Many (not all) onshore workers have meetings about meetings, deliver jargon and have an inflated sense of self importance as evident in some of the comments above. Yes i have witnessed the information hoarding and blocking of offshore employees but ultimately for now it is US headcount that is being cut and while you may feel important today you can be cut tomorrow so be nice iyou too are only a number not more important than an offshore employee.
@dy You kinda' out yourself in so many ways and validate what we all know to be true with offshore leads and managers here.
You don't actually care about productivity or quality from your reports, because really you're too ignorant to understand their jobs. Your main concern is whether or not they're complacent and if they speak up. You want yes-men, and when you have people who have actually invested their time and money into actual degrees and not some degree mill that churns out people who only understand how to make Hello World in Java, you mismanage them and blame the results of your mismanagement on them being bad.
The India works are not as invested, they will leave a job for a promotion of .30 per hour. They always want to be promoted or they leave for a better position and it’s pretty rampant. I know this as I have a lot of experience working with them at other companies. Optum will learn you can’t outsource everything and keep the company afloat. They’ll have to bring work back.
On my team I have some under performing Americans. Sure I have some OGA people that don’t perform the greatest, but I can get five of them for that cr-ppy complaining American. You get what you pay for in India and in US you don’t always get what you pay for.
It's about a 50/50 on whether the FTEs are good at their jobs, and there's some real stand outs who are great.
The contractors, I've yet to meet one who is a net positive. Their work is always subpar to the point of detrimental. They appear good on paper since they create work and their work scams the system. Pick a task off the board, open a PR with a change that doesn't work, move on. Another one creates a task to test the PR. When they report it's not working, a new task is made to yet again resolve the issue / implement the feature.

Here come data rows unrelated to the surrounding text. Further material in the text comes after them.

/-- **The zeros outside the working box**: for every `N₁`,
`Σ_{m ∈ box N₁ ∖ boxP} ‖f(m)‖ K_T(m) ≤ C₀ (k+1) · 2 A log(T + 5) (C_D log(T+2))^k`. [folklore] -/
theorem sum_box_sdiff_boxP_le {Φ : (Fin (k + 1) → ℝ) → ℂ} {C₀ : ℝ} (hC₀0 : 0 ≤ C₀) (hC₀ : ∀ (T : ℝ) m, ‖fT Φ T m‖ ≤ C₀)
    {A CD : ℝ} (hA : ∀ (t T' : ℝ), t ≤ T' → ∀ S : Finset ℕ, (∀ n ∈ S, T' ≤ zetaOrdinate n) →
      ∑ n ∈ S, ker (t - zetaOrdinate n) ≤ A * Real.log (|T'| + 2) / (1 + (T' - t) ^ 2))
    (hCD : 0 ≤ CD) (hD : ∀ t : ℝ, ∑' n : ℕ, ker (t - zetaOrdinate n) ≤ CD * Real.log (|t| + 2))
    {T : ℝ} (hT : 0 ≤ T) (N₁ : ℕ) :
    ∑ m ∈ box k N₁ \ boxP k T, ‖fT Φ T m * (KT T m : ℂ)‖ ≤
      C₀ * ((k + 1) * (2 * (A * Real.log (|T + 3| + 2)) * (CD * Real.log (T + 2)) ^ k)) := by
  classical
  set N := zetaZeroCount T
  set N₃ := zetaZeroCount (T + 3)
  have hNN₃ : N ≤ N₃ := zetaZeroCount_mono (by linarith)
  -- the bad slots
  set Sbad : Fin (k + 1) → Finset ℕ := fun j ↦ Fin.cases (Finset.Ico N N₁) (fun _ ↦ Finset.Ico N₃ N₁) j
  set Tj : Fin (k + 1) → ℝ := fun j ↦ Fin.cases T (fun _ ↦ T + 3) j
  have hSbad : ∀ j, ∀ n ∈ Sbad j, Tj j ≤ zetaOrdinate n := by
    intro j
    refine Fin.cases ?_ (fun i ↦ ?_) j
    · intro n hn; simp only [Sbad, Fin.cases_zero, Finset.mem_Ico] at hn
      exact le_zetaOrdinate_of_le hn.1
    · intro n hn; simp only [Sbad, Fin.cases_succ, Finset.mem_Ico] at hn
      exact le_zetaOrdinate_of_le hn.1
  have hTj : ∀ j, T ≤ Tj j ∧ Tj j ≤ T + 3 := fun j ↦ Fin.cases (by simp [Tj]) (fun i ↦ by simp [Tj]) j
  -- every `m` of the difference lies in some `slotBox j (Sbad j)`
  have hcover : ∀ m ∈ box k N₁ \ boxP k T, ∃ j, m ∈ slotBox k N₁ j (Sbad j) := by
    intro m hm
    rw [Finset.mem_sdiff, mem_box, mem_boxP] at hm
    obtain ⟨hmbox, hnot⟩ := hm
    rw [not_and_or, not_lt, not_forall] at hnot
    have hmem : ∀ j (S : Finset ℕ), m j ∈ S → m ∈ slotBox k N₁ j S := by
      intro j S hj
      unfold slotBox
      rw [Fintype.mem_piFinset]
      intro j'
      by_cases h : j' = j
      · subst h; rw [Function.update_self]; exact hj
      · rw [Function.update_of_ne h]; exact Finset.mem_range.2 (hmbox j')
    rcases hnot with h0 | ⟨i, hi⟩
    · exact ⟨0, hmem 0 _ (by simp only [Sbad, Fin.cases_zero, Finset.mem_Ico]; exact ⟨h0, hmbox 0⟩)⟩
    · refine ⟨i.succ, hmem i.succ _ ?_⟩
      simp only [Sbad, Fin.cases_succ, Finset.mem_Ico]
      exact ⟨not_lt.1 hi, hmbox i.succ⟩
  -- bound by the sum over slots
  have hKT0 : ∀ m, 0 ≤ KT T m := fun m ↦ KT_nonneg hT m (k := k)
  have hstep1 : ∑ m ∈ box k N₁ \ boxP k T, ‖fT Φ T m * (KT T m : ℂ)‖ ≤ C₀ * ∑ m ∈ box k N₁ \ boxP k T, KT T m := by
    rw [Finset.mul_sum]
    refine Finset.sum_le_sum fun m _ ↦ ?_
    rw [norm_mul, Complex.norm_real, Real.norm_of_nonneg (hKT0 m)]
    exact mul_le_mul_of_nonneg_right (hC₀ T m) (hKT0 m)
  have hstep2 : ∑ m ∈ box k N₁ \ boxP k T, KT T m ≤ ∑ j : Fin (k + 1), ∑ m ∈ slotBox k N₁ j (Sbad j), KT T m := by
    calc ∑ m ∈ box k N₁ \ boxP k T, KT T m
        ≤ ∑ m ∈ box k N₁ \ boxP k T, ∑ j : Fin (k + 1), (if m ∈ slotBox k N₁ j (Sbad j) then KT T m else 0) := by
          refine Finset.sum_le_sum fun m hm ↦ ?_
          obtain ⟨j, hj⟩ := hcover m hm
          calc KT T m = (if m ∈ slotBox k N₁ j (Sbad j) then KT T m else 0) := by rw [if_pos hj]
            _ ≤ ∑ j' : Fin (k + 1), (if m ∈ slotBox k N₁ j' (Sbad j') then KT T m else 0) :=
                Finset.single_le_sum (f := fun j' ↦ if m ∈ slotBox k N₁ j' (Sbad j') then KT T m else 0)
                  (fun j' _ ↦ by split_ifs <;> [exact hKT0 m; exact le_rfl]) (Finset.mem_univ j)
      _ = ∑ j : Fin (k + 1), ∑ m ∈ box k N₁ \ boxP k T, (if m ∈ slotBox k N₁ j (Sbad j) then KT T m else 0) :=
          Finset.sum_comm
      _ ≤ ∑ j : Fin (k + 1), ∑ m ∈ slotBox k N₁ j (Sbad j), KT T m := by
          refine Finset.sum_le_sum fun j _ ↦ ?_
          rw [← Finset.sum_filter]
          refine Finset.sum_le_sum_of_subset_of_nonneg (fun m hm ↦ (Finset.mem_filter.1 hm).2) fun m _ _ ↦ hKT0 m
  have hstep3 : ∀ j, ∑ m ∈ slotBox k N₁ j (Sbad j), KT T m ≤ 2 * (A * Real.log (|T + 3| + 2)) * (CD * Real.log (T + 2)) ^ k := by
    intro j
    have h := sum_slotBox_KT_le (k := k) hA hCD hD hT (hTj j).1 N₁ j (hSbad j)
    refine h.trans ?_
    have hlog : Real.log (|Tj j| + 2) ≤ Real.log (|T + 3| + 2) := by
      refine Real.log_le_log (by positivity) ?_
      rw [abs_of_nonneg (by linarith [(hTj j).1]), abs_of_nonneg (by linarith)]
      linarith [(hTj j).2]
    have hA0 : 0 ≤ A := by
      have h' := hA (T + 4) (T + 4) le_rfl ∅ (by simp)
      simp only [Finset.sum_empty, sub_self] at h'
      have hl : 0 < Real.log (|T + 4| + 2) := Real.log_pos (by rw [abs_of_nonneg (by linarith)]; linarith)
      have : A * Real.log (|T + 4| + 2) / (1 + 0 ^ 2) = A * Real.log (|T + 4| + 2) := by norm_num
      rw [this] at h'
      nlinarith
    have hL2 : 0 ≤ Real.log (T + 2) := Real.log_nonneg (by linarith)
    have : 0 ≤ (CD * Real.log (T + 2)) ^ k := by positivity
    gcongr
  calc ∑ m ∈ box k N₁ \ boxP k T, ‖fT Φ T m * (KT T m : ℂ)‖ ≤ C₀ * ∑ m ∈ box k N₁ \ boxP k T, KT T m := hstep1
    _ ≤ C₀ * ∑ j : Fin (k + 1), ∑ m ∈ slotBox k N₁ j (Sbad j), KT T m := mul_le_mul_of_nonneg_left hstep2 hC₀0
    _ ≤ C₀ * ∑ _j : Fin (k + 1), 2 * (A * Real.log (|T + 3| + 2)) * (CD * Real.log (T + 2)) ^ k :=
        mul_le_mul_of_nonneg_left (Finset.sum_le_sum fun j _ ↦ hstep3 j) hC₀0
    _ = C₀ * ((k + 1) * (2 * (A * Real.log (|T + 3| + 2)) * (CD * Real.log (T + 2)) ^ k)) := by
        rw [Finset.sum_const, Finset.card_univ, Fintype.card_fin, nsmul_eq_mul]; push_cast; ring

It's like someone coming to your house to install cabinets, fu--ing it up, having someone come out to see that it's fu---d up, them coming back to redo it. And charging you during this whole process and you going "wow, these guys must be hard at work!"
I was always kind to them, but I wouldn't approve their security requests, I wouldn't share answers/work, unless they were in management I didn't respond to emails, etc..
I wouldn't hand off work. I ended up leaving optum 2 months ago and regret nothing.
Sad thing is they will keep their jobs, and we will lose ours, even though we're fixing their stuff. Eventually it'll bite them, when they get rid of the people who actually provide quality and care about their work.
Then it'll just be a slush box of crud everywhere.